◆ Exercise brief ◆
What you produce should be every line from the data that includes "trans".

** Supplied records follows **

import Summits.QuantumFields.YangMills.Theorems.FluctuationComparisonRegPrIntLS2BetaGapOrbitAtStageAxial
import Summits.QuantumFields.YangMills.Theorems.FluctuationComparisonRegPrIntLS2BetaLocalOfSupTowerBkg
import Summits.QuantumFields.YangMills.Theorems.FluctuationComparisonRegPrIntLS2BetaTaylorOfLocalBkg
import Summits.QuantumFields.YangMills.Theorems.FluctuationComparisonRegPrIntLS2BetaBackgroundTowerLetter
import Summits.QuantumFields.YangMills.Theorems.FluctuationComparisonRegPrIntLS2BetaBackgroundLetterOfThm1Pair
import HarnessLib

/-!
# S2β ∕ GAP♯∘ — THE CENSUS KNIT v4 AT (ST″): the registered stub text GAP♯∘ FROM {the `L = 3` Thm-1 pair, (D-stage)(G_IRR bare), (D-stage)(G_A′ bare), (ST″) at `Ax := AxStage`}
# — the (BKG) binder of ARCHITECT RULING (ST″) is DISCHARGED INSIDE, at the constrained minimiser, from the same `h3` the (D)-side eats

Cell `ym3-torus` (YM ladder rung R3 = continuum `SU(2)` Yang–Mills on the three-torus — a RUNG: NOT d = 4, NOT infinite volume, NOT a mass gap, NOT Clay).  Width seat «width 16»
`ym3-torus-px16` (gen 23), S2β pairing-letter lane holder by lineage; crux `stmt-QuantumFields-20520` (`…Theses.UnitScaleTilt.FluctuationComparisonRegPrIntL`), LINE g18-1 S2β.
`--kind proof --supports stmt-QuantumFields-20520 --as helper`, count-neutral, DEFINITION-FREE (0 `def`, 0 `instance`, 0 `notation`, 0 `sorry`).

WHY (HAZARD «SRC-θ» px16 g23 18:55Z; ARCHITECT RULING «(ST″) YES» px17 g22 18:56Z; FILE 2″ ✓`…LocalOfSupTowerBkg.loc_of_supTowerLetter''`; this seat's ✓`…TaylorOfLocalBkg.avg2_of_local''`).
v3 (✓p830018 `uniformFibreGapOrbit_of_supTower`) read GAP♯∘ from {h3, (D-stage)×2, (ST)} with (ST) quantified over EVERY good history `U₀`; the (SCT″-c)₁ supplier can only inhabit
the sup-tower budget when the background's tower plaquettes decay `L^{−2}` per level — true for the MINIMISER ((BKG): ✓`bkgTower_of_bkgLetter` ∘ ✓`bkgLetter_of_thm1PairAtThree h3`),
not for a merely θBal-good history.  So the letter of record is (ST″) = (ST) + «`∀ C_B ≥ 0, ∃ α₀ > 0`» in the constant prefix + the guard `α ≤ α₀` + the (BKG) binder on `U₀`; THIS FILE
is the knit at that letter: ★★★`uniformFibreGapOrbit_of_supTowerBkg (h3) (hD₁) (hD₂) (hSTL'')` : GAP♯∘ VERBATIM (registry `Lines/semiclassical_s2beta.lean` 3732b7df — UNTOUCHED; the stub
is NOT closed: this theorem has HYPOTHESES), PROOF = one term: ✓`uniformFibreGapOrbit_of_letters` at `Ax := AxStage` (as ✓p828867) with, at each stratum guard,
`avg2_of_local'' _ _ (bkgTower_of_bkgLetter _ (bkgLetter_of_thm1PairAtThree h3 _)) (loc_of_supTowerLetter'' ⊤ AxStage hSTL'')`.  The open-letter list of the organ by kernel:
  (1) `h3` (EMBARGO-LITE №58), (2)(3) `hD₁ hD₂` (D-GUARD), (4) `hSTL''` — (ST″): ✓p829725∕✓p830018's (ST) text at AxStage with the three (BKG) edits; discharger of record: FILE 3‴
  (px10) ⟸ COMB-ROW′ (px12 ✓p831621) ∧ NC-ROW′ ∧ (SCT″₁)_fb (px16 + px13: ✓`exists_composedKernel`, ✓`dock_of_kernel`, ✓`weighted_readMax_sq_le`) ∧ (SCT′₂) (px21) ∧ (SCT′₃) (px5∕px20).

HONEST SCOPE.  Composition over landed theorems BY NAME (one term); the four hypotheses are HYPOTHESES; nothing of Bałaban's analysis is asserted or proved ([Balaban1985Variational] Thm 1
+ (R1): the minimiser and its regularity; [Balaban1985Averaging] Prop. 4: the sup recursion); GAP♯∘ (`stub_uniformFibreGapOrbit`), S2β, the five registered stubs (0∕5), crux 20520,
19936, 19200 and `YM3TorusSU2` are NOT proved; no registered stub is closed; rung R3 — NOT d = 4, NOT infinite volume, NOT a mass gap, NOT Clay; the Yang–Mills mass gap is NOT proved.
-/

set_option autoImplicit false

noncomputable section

** End of Supplied records **
** Supplied records follows **

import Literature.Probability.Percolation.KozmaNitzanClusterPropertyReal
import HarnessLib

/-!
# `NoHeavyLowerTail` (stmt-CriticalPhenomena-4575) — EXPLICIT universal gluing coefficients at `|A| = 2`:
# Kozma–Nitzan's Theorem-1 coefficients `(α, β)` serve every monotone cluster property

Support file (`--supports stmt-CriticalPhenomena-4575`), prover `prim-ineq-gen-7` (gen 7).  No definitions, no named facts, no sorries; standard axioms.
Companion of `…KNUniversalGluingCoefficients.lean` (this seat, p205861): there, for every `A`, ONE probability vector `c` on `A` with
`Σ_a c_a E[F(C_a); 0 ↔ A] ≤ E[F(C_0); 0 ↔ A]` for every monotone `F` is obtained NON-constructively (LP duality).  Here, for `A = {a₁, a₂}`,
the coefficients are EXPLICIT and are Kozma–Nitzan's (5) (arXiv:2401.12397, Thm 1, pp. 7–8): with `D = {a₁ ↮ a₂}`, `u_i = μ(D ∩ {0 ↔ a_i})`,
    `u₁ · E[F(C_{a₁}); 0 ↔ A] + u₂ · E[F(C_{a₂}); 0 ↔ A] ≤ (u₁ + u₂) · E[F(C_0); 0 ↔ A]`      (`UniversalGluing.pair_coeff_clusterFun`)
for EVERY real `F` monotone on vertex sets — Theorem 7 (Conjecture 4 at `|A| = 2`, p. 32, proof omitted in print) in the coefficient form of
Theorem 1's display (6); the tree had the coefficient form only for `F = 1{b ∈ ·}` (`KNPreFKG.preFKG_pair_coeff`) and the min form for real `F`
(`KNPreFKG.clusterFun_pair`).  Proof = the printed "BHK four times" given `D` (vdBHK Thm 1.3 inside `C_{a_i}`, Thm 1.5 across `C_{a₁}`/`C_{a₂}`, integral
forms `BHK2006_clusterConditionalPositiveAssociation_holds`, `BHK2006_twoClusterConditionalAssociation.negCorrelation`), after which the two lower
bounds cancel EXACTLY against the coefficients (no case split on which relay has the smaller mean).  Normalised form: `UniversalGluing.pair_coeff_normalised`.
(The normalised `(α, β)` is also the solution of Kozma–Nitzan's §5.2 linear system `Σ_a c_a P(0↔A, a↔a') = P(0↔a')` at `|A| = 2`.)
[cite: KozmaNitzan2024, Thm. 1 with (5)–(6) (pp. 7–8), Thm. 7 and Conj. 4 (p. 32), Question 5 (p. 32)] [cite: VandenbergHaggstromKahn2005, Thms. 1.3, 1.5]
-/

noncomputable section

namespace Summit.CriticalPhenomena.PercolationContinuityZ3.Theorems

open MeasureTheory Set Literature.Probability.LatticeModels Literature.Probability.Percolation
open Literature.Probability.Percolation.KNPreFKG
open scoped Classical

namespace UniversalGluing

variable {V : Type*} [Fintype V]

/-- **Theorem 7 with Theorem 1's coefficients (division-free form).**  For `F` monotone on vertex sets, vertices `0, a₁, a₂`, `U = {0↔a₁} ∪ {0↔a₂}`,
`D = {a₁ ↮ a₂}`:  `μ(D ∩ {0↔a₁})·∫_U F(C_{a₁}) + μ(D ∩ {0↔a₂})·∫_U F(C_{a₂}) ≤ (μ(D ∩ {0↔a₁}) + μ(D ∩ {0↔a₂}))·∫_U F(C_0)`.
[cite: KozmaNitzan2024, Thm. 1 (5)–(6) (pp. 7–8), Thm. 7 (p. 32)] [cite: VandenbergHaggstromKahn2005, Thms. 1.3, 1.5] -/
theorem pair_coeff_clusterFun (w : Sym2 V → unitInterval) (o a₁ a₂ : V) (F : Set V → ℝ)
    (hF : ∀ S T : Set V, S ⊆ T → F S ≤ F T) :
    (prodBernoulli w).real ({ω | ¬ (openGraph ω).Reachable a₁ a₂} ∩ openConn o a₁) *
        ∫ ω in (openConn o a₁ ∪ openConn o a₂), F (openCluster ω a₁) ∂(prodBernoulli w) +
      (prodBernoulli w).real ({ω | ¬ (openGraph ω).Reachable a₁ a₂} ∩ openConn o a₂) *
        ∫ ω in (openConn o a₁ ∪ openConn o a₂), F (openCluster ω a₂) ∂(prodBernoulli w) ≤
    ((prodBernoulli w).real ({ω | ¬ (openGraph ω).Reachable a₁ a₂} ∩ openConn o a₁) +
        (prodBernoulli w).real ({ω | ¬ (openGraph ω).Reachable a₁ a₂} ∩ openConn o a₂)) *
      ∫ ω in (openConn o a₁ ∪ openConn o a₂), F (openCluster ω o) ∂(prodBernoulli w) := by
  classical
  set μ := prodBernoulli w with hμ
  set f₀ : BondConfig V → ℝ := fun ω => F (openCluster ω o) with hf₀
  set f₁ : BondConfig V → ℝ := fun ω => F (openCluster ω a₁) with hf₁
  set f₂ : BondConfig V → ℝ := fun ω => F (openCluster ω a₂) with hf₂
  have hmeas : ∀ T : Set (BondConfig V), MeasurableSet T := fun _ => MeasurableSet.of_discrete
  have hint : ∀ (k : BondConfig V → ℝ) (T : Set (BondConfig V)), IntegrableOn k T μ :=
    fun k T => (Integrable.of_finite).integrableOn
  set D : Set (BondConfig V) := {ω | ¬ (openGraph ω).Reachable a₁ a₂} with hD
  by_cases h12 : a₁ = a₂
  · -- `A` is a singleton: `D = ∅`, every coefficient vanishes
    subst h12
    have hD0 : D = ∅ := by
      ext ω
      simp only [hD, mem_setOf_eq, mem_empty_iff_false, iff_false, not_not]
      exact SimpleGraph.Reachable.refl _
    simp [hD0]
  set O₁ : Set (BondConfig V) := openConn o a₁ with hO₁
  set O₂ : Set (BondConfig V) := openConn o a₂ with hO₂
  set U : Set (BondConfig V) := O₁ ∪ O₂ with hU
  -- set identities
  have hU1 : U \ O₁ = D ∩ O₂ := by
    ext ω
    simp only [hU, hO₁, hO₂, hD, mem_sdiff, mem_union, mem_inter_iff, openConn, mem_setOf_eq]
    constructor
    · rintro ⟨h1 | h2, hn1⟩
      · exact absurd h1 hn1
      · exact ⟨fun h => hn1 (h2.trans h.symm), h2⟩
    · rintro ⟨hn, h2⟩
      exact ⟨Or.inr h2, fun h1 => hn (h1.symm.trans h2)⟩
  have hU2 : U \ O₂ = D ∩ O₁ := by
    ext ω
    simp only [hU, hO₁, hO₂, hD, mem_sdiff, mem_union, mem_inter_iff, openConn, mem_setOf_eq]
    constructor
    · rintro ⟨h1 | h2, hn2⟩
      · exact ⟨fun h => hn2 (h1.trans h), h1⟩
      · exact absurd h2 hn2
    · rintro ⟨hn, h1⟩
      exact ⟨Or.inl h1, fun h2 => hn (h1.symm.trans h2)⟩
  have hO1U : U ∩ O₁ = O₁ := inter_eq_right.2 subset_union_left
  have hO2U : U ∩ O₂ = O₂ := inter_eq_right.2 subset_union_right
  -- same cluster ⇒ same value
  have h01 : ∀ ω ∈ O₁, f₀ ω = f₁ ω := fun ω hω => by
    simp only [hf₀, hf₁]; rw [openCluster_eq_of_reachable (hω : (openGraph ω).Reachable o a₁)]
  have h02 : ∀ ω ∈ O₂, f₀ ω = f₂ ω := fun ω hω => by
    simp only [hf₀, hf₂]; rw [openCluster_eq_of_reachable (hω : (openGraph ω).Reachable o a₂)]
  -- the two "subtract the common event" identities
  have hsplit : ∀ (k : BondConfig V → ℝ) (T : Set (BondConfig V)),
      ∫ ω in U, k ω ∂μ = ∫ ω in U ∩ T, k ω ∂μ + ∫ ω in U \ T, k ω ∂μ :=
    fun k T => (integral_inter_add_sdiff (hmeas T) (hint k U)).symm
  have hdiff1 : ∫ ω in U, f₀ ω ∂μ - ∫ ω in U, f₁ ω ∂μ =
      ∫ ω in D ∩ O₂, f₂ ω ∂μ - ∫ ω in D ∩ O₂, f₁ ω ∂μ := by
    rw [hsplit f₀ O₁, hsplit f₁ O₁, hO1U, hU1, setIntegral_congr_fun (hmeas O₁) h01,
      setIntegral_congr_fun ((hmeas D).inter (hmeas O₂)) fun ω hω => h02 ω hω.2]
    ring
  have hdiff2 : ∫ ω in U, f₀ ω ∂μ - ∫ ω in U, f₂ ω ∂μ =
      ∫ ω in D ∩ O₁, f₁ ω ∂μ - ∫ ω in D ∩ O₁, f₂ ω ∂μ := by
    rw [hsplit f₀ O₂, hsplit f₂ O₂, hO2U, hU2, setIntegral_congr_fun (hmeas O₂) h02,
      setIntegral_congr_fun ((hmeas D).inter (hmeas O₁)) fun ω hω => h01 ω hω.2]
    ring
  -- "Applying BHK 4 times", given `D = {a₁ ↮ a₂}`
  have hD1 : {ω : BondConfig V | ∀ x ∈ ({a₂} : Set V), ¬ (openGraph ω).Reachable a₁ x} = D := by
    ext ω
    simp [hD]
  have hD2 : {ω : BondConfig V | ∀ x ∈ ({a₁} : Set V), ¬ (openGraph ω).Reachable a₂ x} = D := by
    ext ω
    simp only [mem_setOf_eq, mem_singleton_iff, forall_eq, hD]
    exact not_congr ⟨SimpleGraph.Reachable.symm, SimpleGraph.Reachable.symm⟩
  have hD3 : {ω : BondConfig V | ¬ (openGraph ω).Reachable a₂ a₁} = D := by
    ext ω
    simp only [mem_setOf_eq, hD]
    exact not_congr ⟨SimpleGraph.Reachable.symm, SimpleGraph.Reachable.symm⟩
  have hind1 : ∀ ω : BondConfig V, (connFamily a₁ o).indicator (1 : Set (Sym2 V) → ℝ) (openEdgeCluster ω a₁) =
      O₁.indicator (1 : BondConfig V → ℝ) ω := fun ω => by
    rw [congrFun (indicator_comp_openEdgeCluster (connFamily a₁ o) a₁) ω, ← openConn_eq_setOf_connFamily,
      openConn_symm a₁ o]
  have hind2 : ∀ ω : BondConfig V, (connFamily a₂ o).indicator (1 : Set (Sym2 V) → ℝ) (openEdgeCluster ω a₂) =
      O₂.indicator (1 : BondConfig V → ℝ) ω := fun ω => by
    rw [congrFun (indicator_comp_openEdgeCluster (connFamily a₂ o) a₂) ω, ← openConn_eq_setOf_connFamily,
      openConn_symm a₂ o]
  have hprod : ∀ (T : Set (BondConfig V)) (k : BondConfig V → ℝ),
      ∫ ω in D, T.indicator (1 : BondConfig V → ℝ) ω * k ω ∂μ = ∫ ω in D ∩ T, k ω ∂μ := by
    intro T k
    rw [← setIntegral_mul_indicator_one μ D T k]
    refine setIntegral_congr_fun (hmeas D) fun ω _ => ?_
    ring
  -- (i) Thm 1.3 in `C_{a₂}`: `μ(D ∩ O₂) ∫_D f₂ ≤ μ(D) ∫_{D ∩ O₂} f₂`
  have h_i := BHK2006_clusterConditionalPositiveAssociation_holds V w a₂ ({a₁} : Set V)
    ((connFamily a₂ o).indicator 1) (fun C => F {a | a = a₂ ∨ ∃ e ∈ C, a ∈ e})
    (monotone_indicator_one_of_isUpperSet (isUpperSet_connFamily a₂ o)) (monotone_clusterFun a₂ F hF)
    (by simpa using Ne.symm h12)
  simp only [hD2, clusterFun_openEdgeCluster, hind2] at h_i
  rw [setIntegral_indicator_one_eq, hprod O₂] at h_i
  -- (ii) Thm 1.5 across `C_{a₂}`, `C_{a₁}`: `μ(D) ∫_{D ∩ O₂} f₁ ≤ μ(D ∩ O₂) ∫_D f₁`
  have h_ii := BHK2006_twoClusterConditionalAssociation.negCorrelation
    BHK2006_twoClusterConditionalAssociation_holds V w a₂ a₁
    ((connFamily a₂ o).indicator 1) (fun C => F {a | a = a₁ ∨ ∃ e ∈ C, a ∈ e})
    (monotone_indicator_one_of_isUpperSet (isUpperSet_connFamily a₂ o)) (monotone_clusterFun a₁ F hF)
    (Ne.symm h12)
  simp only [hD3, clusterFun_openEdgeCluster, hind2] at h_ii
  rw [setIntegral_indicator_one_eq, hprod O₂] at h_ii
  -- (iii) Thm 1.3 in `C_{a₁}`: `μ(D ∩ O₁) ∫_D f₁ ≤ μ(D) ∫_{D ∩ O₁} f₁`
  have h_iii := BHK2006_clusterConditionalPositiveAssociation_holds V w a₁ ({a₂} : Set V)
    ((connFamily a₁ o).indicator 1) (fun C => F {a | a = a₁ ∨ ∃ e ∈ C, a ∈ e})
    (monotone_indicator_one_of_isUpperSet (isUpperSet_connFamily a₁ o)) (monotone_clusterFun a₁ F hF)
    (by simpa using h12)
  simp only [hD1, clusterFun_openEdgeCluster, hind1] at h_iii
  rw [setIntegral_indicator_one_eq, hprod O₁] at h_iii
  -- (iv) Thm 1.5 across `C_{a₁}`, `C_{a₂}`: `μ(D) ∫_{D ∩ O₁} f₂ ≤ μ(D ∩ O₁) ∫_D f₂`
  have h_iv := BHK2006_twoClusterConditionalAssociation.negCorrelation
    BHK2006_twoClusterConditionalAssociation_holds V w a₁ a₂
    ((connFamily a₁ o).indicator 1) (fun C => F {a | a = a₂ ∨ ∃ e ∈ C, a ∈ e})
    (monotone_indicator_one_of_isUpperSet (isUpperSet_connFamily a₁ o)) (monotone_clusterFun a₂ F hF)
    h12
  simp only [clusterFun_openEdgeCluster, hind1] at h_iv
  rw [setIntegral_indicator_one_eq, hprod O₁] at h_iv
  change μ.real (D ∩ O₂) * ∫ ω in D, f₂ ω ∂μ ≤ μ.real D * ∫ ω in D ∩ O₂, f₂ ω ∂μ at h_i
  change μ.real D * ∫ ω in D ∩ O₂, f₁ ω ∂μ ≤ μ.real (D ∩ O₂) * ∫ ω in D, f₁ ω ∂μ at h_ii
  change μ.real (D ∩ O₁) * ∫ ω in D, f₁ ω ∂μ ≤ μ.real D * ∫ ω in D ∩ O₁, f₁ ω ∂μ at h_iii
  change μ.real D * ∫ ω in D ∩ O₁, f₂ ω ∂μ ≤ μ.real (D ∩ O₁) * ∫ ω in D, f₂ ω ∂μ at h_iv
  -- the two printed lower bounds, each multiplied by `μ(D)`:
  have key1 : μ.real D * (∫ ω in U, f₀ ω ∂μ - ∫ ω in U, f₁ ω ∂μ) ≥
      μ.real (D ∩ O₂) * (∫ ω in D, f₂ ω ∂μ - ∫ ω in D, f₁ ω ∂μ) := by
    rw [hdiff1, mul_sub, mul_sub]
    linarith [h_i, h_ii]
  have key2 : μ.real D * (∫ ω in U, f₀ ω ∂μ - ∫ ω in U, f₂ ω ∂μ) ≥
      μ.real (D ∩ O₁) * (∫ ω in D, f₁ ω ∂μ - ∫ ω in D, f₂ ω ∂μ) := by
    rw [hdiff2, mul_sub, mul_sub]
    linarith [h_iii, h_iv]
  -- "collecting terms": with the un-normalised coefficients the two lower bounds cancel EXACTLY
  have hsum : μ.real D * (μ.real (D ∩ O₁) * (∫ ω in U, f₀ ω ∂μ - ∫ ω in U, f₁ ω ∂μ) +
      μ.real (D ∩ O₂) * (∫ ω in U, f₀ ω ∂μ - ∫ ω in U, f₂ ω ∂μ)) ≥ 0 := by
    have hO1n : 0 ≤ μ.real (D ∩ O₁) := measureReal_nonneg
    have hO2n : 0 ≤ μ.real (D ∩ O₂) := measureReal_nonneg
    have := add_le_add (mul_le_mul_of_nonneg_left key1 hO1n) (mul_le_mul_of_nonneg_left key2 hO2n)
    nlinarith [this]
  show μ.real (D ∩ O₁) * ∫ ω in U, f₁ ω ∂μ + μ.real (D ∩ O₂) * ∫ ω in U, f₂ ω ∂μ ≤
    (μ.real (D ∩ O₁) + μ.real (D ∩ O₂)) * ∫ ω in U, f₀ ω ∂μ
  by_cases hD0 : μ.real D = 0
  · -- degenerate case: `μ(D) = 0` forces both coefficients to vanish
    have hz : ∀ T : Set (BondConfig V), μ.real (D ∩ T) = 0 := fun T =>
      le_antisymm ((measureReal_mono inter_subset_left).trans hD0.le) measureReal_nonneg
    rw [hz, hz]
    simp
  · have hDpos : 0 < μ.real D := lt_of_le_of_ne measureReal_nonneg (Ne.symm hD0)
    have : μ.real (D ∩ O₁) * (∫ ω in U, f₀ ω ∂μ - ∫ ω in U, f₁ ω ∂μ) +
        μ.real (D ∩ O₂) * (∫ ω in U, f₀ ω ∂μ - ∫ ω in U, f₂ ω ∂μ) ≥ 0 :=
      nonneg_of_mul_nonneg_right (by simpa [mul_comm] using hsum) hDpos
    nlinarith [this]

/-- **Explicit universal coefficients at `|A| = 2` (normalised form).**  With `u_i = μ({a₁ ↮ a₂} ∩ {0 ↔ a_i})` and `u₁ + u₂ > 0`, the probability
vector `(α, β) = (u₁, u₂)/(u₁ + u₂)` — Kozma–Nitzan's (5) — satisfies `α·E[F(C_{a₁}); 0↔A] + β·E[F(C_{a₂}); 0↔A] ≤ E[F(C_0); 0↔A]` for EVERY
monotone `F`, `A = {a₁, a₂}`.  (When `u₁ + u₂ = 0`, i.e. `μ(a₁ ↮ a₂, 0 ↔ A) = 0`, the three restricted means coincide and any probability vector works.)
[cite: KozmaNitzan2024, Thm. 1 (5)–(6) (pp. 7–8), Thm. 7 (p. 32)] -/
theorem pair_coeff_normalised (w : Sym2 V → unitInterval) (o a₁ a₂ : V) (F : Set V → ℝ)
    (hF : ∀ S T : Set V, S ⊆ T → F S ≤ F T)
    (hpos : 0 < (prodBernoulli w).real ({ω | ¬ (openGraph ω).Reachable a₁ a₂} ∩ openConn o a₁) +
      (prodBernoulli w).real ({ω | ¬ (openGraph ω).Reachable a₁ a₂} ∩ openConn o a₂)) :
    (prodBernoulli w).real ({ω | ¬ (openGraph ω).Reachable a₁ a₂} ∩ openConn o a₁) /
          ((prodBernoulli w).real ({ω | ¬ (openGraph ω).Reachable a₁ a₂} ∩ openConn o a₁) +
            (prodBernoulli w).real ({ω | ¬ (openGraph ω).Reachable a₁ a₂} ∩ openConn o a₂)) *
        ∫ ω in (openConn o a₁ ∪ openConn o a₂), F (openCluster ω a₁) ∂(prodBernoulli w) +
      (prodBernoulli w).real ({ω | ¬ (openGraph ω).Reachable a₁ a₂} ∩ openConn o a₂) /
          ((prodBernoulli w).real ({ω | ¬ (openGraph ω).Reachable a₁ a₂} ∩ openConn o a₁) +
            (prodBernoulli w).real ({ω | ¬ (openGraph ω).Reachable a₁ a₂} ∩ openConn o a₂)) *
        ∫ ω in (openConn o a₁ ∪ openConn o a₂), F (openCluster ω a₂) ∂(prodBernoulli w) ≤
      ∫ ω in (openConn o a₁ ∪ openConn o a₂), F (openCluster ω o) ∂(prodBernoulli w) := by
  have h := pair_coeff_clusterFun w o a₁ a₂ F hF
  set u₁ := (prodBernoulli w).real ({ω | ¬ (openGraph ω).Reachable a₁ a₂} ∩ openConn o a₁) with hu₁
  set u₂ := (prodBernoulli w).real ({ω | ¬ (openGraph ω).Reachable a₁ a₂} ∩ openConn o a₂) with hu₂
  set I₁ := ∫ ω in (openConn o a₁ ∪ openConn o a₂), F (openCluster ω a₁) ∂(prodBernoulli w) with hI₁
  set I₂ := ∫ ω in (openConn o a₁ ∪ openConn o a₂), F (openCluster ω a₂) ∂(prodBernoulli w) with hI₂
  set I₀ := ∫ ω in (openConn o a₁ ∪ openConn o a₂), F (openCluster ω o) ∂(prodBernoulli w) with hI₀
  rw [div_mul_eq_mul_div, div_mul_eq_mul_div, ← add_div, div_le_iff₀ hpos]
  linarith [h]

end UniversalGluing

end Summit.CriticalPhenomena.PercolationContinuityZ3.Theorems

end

** End of Supplied records **

◆ Response to this exercise ◆
      · exact ⟨fun h => hn1 (h2.trans h.symm), h2⟩
      exact ⟨Or.inr h2, fun h1 => hn (h1.symm.trans h2)⟩
      · exact ⟨fun h => hn2 (h1.trans h), h1⟩
      exact ⟨Or.inl h1, fun h2 => hn (h1.symm.trans h2)⟩
      le_antisymm ((measureReal_mono inter_subset_left).trans hD0.le) measureReal_nonneg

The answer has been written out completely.